Engaging Foundation Model Providers: OpenAI, Anthropic, and Google as Direct AI Vendors

Engaging foundation model providers directly — rather than through hyperscaler marketplaces — gives access to the newest capabilities first but requires distinct governance work. The complete guide to direct engagement with OpenAI, Anthropic, and Google DeepMind — covering enterprise tier offerings, contractual terms, data handling, capability access, and the trade-offs versus hyperscaler-mediated access.

Engaging Foundation Model Providers: OpenAI, Anthropic, and Google as Direct AI Vendors

Key Takeaways

  • Direct engagement with foundation model providers (OpenAI, Anthropic, Google DeepMind) offers access to newest capabilities first but requires distinct governance work versus hyperscaler-mediated access.

  • Enterprise tier offerings provide stronger data handling commitments than consumer or developer-tier API access — confirm enterprise tier and specific terms in contracts.

  • GPAI provider obligations under EU AI Act Article 53 (from 2 August 2025) apply to foundation model providers — they must publish training data summaries, technical documentation, copyright compliance evidence.
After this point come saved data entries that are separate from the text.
import Mathlib
import HarnessLib
import Literature.NumberTheory.LFunctions.KowalskiMichelHarmonicMoments
import Literature.NumberTheory.LFunctions.NewformRootNumberPrimeLevel

/-!
# Negative lemma (durable, statement-TEXT level): the typed Petersson fact
`KowalskiMichel2000.kowalskiMichel2000_petersson` is false as typed

Route-independent form of `PrimeLevelFamEdgePeterssonPrintedRefutation.lean` (refuter ls-ref-1 g6,
item stmt-Parity-20012 `PrimeLevelFamEdge.PeterssonPrinted := kowalskiMichel2000_petersson`): this file
imports NO Theses module, so it survives restatements of the route (director-frontier LESSON
2026-08-27: negative theorems over a route-item decl die at the next restate — state them over the
statement text). Content: the typed fact quantifies over ALL `m, n ≥ 1`
(`‖Σʰ λ_f(m)λ_f(n) − δ(m,n)‖ ≤ C_ε (mn)^{1/2+ε} q^{-3/2}` at every prime level `q`, weight 2), but
Kowalski–Michel 2000 use it (p. 310, display after (16)) only in the mollifier range and derive it
(p. 312, (23)) under "since `(m, q) = 1`": Weil's bound carries `(m,n,c)^{1/2} ≥ q^{1/2}` on the moduli
`c ≡ 0 (q)` once `q ∣ m`, `q ∣ n`. Witness `m = n = q`: `λ_f(q)² = 1/q` for `f ∈ H_2(q)` (tree:
`IwaniecSarnak.heckeLambda_level_mul_sqrt_sq`), so `Σʰ λ_f(q)² = q⁻¹ Σʰ 1 ≈ 1/q` and the error at
`(q,q)` is `≈ 1`, not `O(q^{2ε−1/2})`.

REPAIRED STATEMENT C′ (believed true = Petersson + Weil, uniformly in `m, n`; the witness misses it;
every tree consumer instantiates only `(1,1)`, `(q,1)` or indices `< q`, all inside C′):
`∀ ε : ℝ, 0 < ε → ∃ C : ℝ, ∀ (q : ℕ) [NeZero q], q.Prime → ∀ m n : ℕ, 1 ≤ m → 1 ≤ n →
  (m.gcd n).Coprime q → ‖pet q m n - (if m = n then 1 else 0)‖ ≤
    C * (((m : ℝ) * n) ^ (1 / 2 + ε)) * (q : ℝ) ^ (-(3 / 2 : ℝ))`
(equivalently: keep all `m, n` and multiply the right side by `(((m.gcd n).gcd q : ℕ) : ℝ) ^ (1/2 : ℝ)`).
Consumers to migrate when the Literature def is repaired: `abs_pairSum_sub_delta_le`
(KMVMomentsToHalfEdge), `pairSum_bounds` (IwaniecSarnakFamilyAmplifiedEvenShare) restate the
unrestricted `∀ l m` and need the same binder; `masses_prime_weightTwo`, `abs_totalMass_sub_one_le`
(`(1,1)`), `abs_two_mul_evenMass_sub_totalMass_le` (`(q,1)`), `mollifierNormBound_of_petersson`
(`l, m ≤ q̂^{Δ'} < q`) get a `Nat.Coprime` side goal each. Until then every theorem with binder
`(hP : kowalskiMichel2000_petersson)` is an implication from a false hypothesis.

WHAT THIS IS NOT: no claim against the printed estimate in its range, the family edge, or
Landau–Siegel zeros. «The programme SEARCHES and TYPES; no claim about Landau–Siegel zeros,
Theorems 1–2 of arXiv:2211.02515 or a repaired Margin232 until a kernel theorem says so.»
-/

namespace Summit.Parity.GeneralizedHardyLittlewood.Theorems.PeterssonPrinted.Negative

open Literature.NumberTheory.LFunctions
open Literature.NumberTheory.EllipticCurves.ModularForms

/-- The typed Kowalski–Michel Petersson estimate, quantified over ALL `m, n ≥ 1`, is false: witness
`m = n = q` at a large prime level `q` (`λ_f(q)² = 1/q`, so `Σʰ λ_f(q)² = q⁻¹ Σʰ 1 ≈ q⁻¹`, error `≈ 1`
against the claimed `C q^{2ε−1/2}`, `ε = 1/8`, `q ≥ (4(|C|+1))⁴`). Repair: add the binder
`(m.gcd n).Coprime q →` (KM2000 p. 312 "since `(m,q) = 1`"). [cite: KowalskiMichel2000, §2.3 p. 310 (display after (16)) and p. 312 (23)] -/
theorem kowalskiMichel2000_petersson_false_allIndices :
    ¬ KowalskiMichel2000.kowalskiMichel2000_petersson := by
  intro h
  obtain ⟨C, hC⟩ := h (1 / 8) (by norm_num)
  -- a large prime level
  set K : ℝ := 4 * (|C| + 1) with hK
  have hC0 : 0 ≤ |C| := abs_nonneg C
  have hK1 : 1 ≤ K := by rw [hK]; linarith
  have hKpos : 0 < K := by linarith
  obtain ⟨q, hqge, hq⟩ := Nat.exists_infinite_primes (⌈K ^ 4⌉₊ + 2)
  haveI : NeZero q := ⟨hq.ne_zero⟩
  -- Atkin–Lehner at the level: `Σʰ λ_f(q)λ_f(q) = q⁻¹ · Σʰ λ_f(1)λ_f(1)` (`λ_f(q)² q = 1`, `λ_f(1) = 1`)
  have hpet : KowalskiMichel2000.pet q q q = ((q : ℂ))⁻¹ * KowalskiMichel2000.pet q 1 1 := by
    unfold KowalskiMichel2000.pet
    rw [← GL2Family.harmonicSum_const_mul]
    unfold GL2Family.harmonicSum
    refine finsum_mem_congr rfl fun f hf ↦ ?_
    have hf' : IsNewform0 f := hf
    have h1 : GL2Family.heckeLambda f 1 = 1 := GL2Family.heckeLambda_one_of_isNormalized hf'.2.2
    have hsq := IwaniecSarnak.heckeLambda_level_mul_sqrt_sq hq hf'
    have hsqrt : ((Real.sqrt q : ℝ) : ℂ) ^ 2 = (q : ℂ) := by
      rw [← Complex.ofReal_pow, Real.sq_sqrt (Nat.cast_nonneg q), Complex.ofReal_natCast]
    have h2 : GL2Family.heckeLambda f q ^ 2 * (q : ℂ) = 1 := by
      rw [← hsqrt, ← mul_pow]; exact hsq
    have hl : GL2Family.heckeLambda f q * GL2Family.heckeLambda f q = ((q : ℂ))⁻¹ := by
      rw [← sq]; exact eq_inv_of_mul_eq_one_left h2
    simp only [h1, hl, mul_one]
  have hq1 : (1 : ℝ) ≤ q := by exact_mod_cast hq.one_lt.le
  have hqpos : (0 : ℝ) < q := by linarith
  have hqK4 : K ^ 4 ≤ (q : ℝ) := by
    have : (⌈K ^ 4⌉₊ : ℝ) ≤ q := by exact_mod_cast (by omega : ⌈K ^ 4⌉₊ ≤ q)
    exact (Nat.le_ceil _).trans this
  have hqK : K ≤ (q : ℝ) := by
    calc K = K ^ 1 := (pow_one K).symm
      _ ≤ K ^ 4 := pow_le_pow_right₀ hK1 (by norm_num)
      _ ≤ q := hqK4
  -- the typed fact at (m,n) = (1,1) and at (m,n) = (q,q)
  have h11 := hC q hq 1 1 le_rfl le_rfl
  rw [if_pos rfl] at h11
  simp only [Nat.cast_one, mul_one, Real.one_rpow] at h11
  have hqq := hC q hq q q hq.one_lt.le hq.one_lt.le
  rw [if_pos rfl] at hqq
  -- exponent bookkeeping: (q·q)^{1/2+1/8} · q^{-3/2} = q^{-1/4} ≤ K⁻¹
  have hXY : ((q : ℝ) * q) ^ ((1 / 2 : ℝ) + 1 / 8) * (q : ℝ) ^ (-(3 / 2 : ℝ)) =
      (q : ℝ) ^ (-(1 / 4 : ℝ)) := by
    rw [Real.mul_rpow hqpos.le hqpos.le, ← Real.rpow_add hqpos, ← Real.rpow_add hqpos]
    congr 1
    norm_num
  have hq14 : K ≤ (q : ℝ) ^ (1 / 4 : ℝ) := by
    have hmono : (K ^ 4) ^ (1 / 4 : ℝ) ≤ (q : ℝ) ^ (1 / 4 : ℝ) :=
      Real.rpow_le_rpow (by positivity) hqK4 (by norm_num)
    have e : (K ^ 4) ^ (1 / 4 : ℝ) = K := by
      rw [← Real.rpow_natCast, ← Real.rpow_mul hKpos.le]
      norm_num
    rwa [e] at hmono
  have hneg : (q : ℝ) ^ (-(1 / 4 : ℝ)) ≤ K⁻¹ := by
    rw [Real.rpow_neg hqpos.le]
    exact inv_anti₀ hKpos hq14
  have hq32 : (q : ℝ) ^ (-(3 / 2 : ℝ)) ≤ 1 :=
    Real.rpow_le_one_of_one_le_of_nonpos hq1 (by norm_num)
  -- (A) the harmonic mass is bounded: ‖Σʰ 1‖ ≤ 1 + |C|
  have hA : ‖KowalskiMichel2000.pet q 1 1‖ ≤ 1 + |C| := by
    have h0 := norm_le_insert' (KowalskiMichel2000.pet q 1 1) (1 : ℂ)
    rw [norm_one] at h0
    have : C * (q : ℝ) ^ (-(3 / 2 : ℝ)) ≤ |C| := by
      calc C * (q : ℝ) ^ (-(3 / 2 : ℝ)) ≤ |C| * (q : ℝ) ^ (-(3 / 2 : ℝ)) :=
            mul_le_mul_of_nonneg_right (le_abs_self C) (by positivity)
        _ ≤ |C| := mul_le_of_le_one_right hC0 hq32
    linarith
  -- (B) the typed error at (q,q) is small: ‖Σʰ λ_f(q)² − 1‖ ≤ |C| K⁻¹
  have hB : ‖KowalskiMichel2000.pet q q q - 1‖ ≤ |C| * K⁻¹ := by
    have e1 : C * (((q : ℝ) * q) ^ ((1 / 2 : ℝ) + 1 / 8)) * (q : ℝ) ^ (-(3 / 2 : ℝ)) =
        C * (q : ℝ) ^ (-(1 / 4 : ℝ)) := by
      rw [mul_assoc, hXY]
    rw [e1] at hqq
    calc ‖KowalskiMichel2000.pet q q q - 1‖ ≤ C * (q : ℝ) ^ (-(1 / 4 : ℝ)) := hqq
      _ ≤ |C| * (q : ℝ) ^ (-(1 / 4 : ℝ)) :=
          mul_le_mul_of_nonneg_right (le_abs_self C) (by positivity)
      _ ≤ |C| * K⁻¹ := mul_le_mul_of_nonneg_left hneg hC0
  -- (C) but Σʰ λ_f(q)² = q⁻¹ Σʰ 1 is small too
  have hCc : ‖KowalskiMichel2000.pet q q q‖ ≤ (1 + |C|) * K⁻¹ := by
    rw [hpet, norm_mul, norm_inv, Complex.norm_natCast]
    calc (q : ℝ)⁻¹ * ‖KowalskiMichel2000.pet q 1 1‖ ≤ (q : ℝ)⁻¹ * (1 + |C|) :=
          mul_le_mul_of_nonneg_left hA (by positivity)
      _ ≤ K⁻¹ * (1 + |C|) := mul_le_mul_of_nonneg_right (inv_anti₀ hKpos hqK) (by positivity)
      _ = (1 + |C|) * K⁻¹ := mul_comm _ _
  -- triangle inequality: 1 ≤ ‖pet − 1‖ + ‖pet‖ < 1
  have htri : (1 : ℝ) ≤ ‖KowalskiMichel2000.pet q q q - 1‖ + ‖KowalskiMichel2000.pet q q q‖ := by
    have h0 := norm_le_insert' (1 : ℂ) (KowalskiMichel2000.pet q q q)
    rw [norm_one, norm_sub_rev] at h0
    linarith
  have hfin : |C| * K⁻¹ + (1 + |C|) * K⁻¹ < 1 := by
    rw [← add_mul, hK, ← div_eq_mul_inv, div_lt_one (by positivity)]
    linarith
  linarith

end Summit.Parity.GeneralizedHardyLittlewood.Theorems.PeterssonPrinted.Negative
  • Frontier AI providers have voluntary safety commitments under the Seoul AI Safety Summit framework and Frontier AI Safety Commitments — useful evaluation reference.

  • AI Safety Institute (CAISI, AISI) pre-deployment evaluations cover the major frontier model providers; safety evaluation reports are increasingly available.

  • Direct engagement offers earlier access, more customisation, direct technical support — but requires more governance investment than hyperscaler-mediated access.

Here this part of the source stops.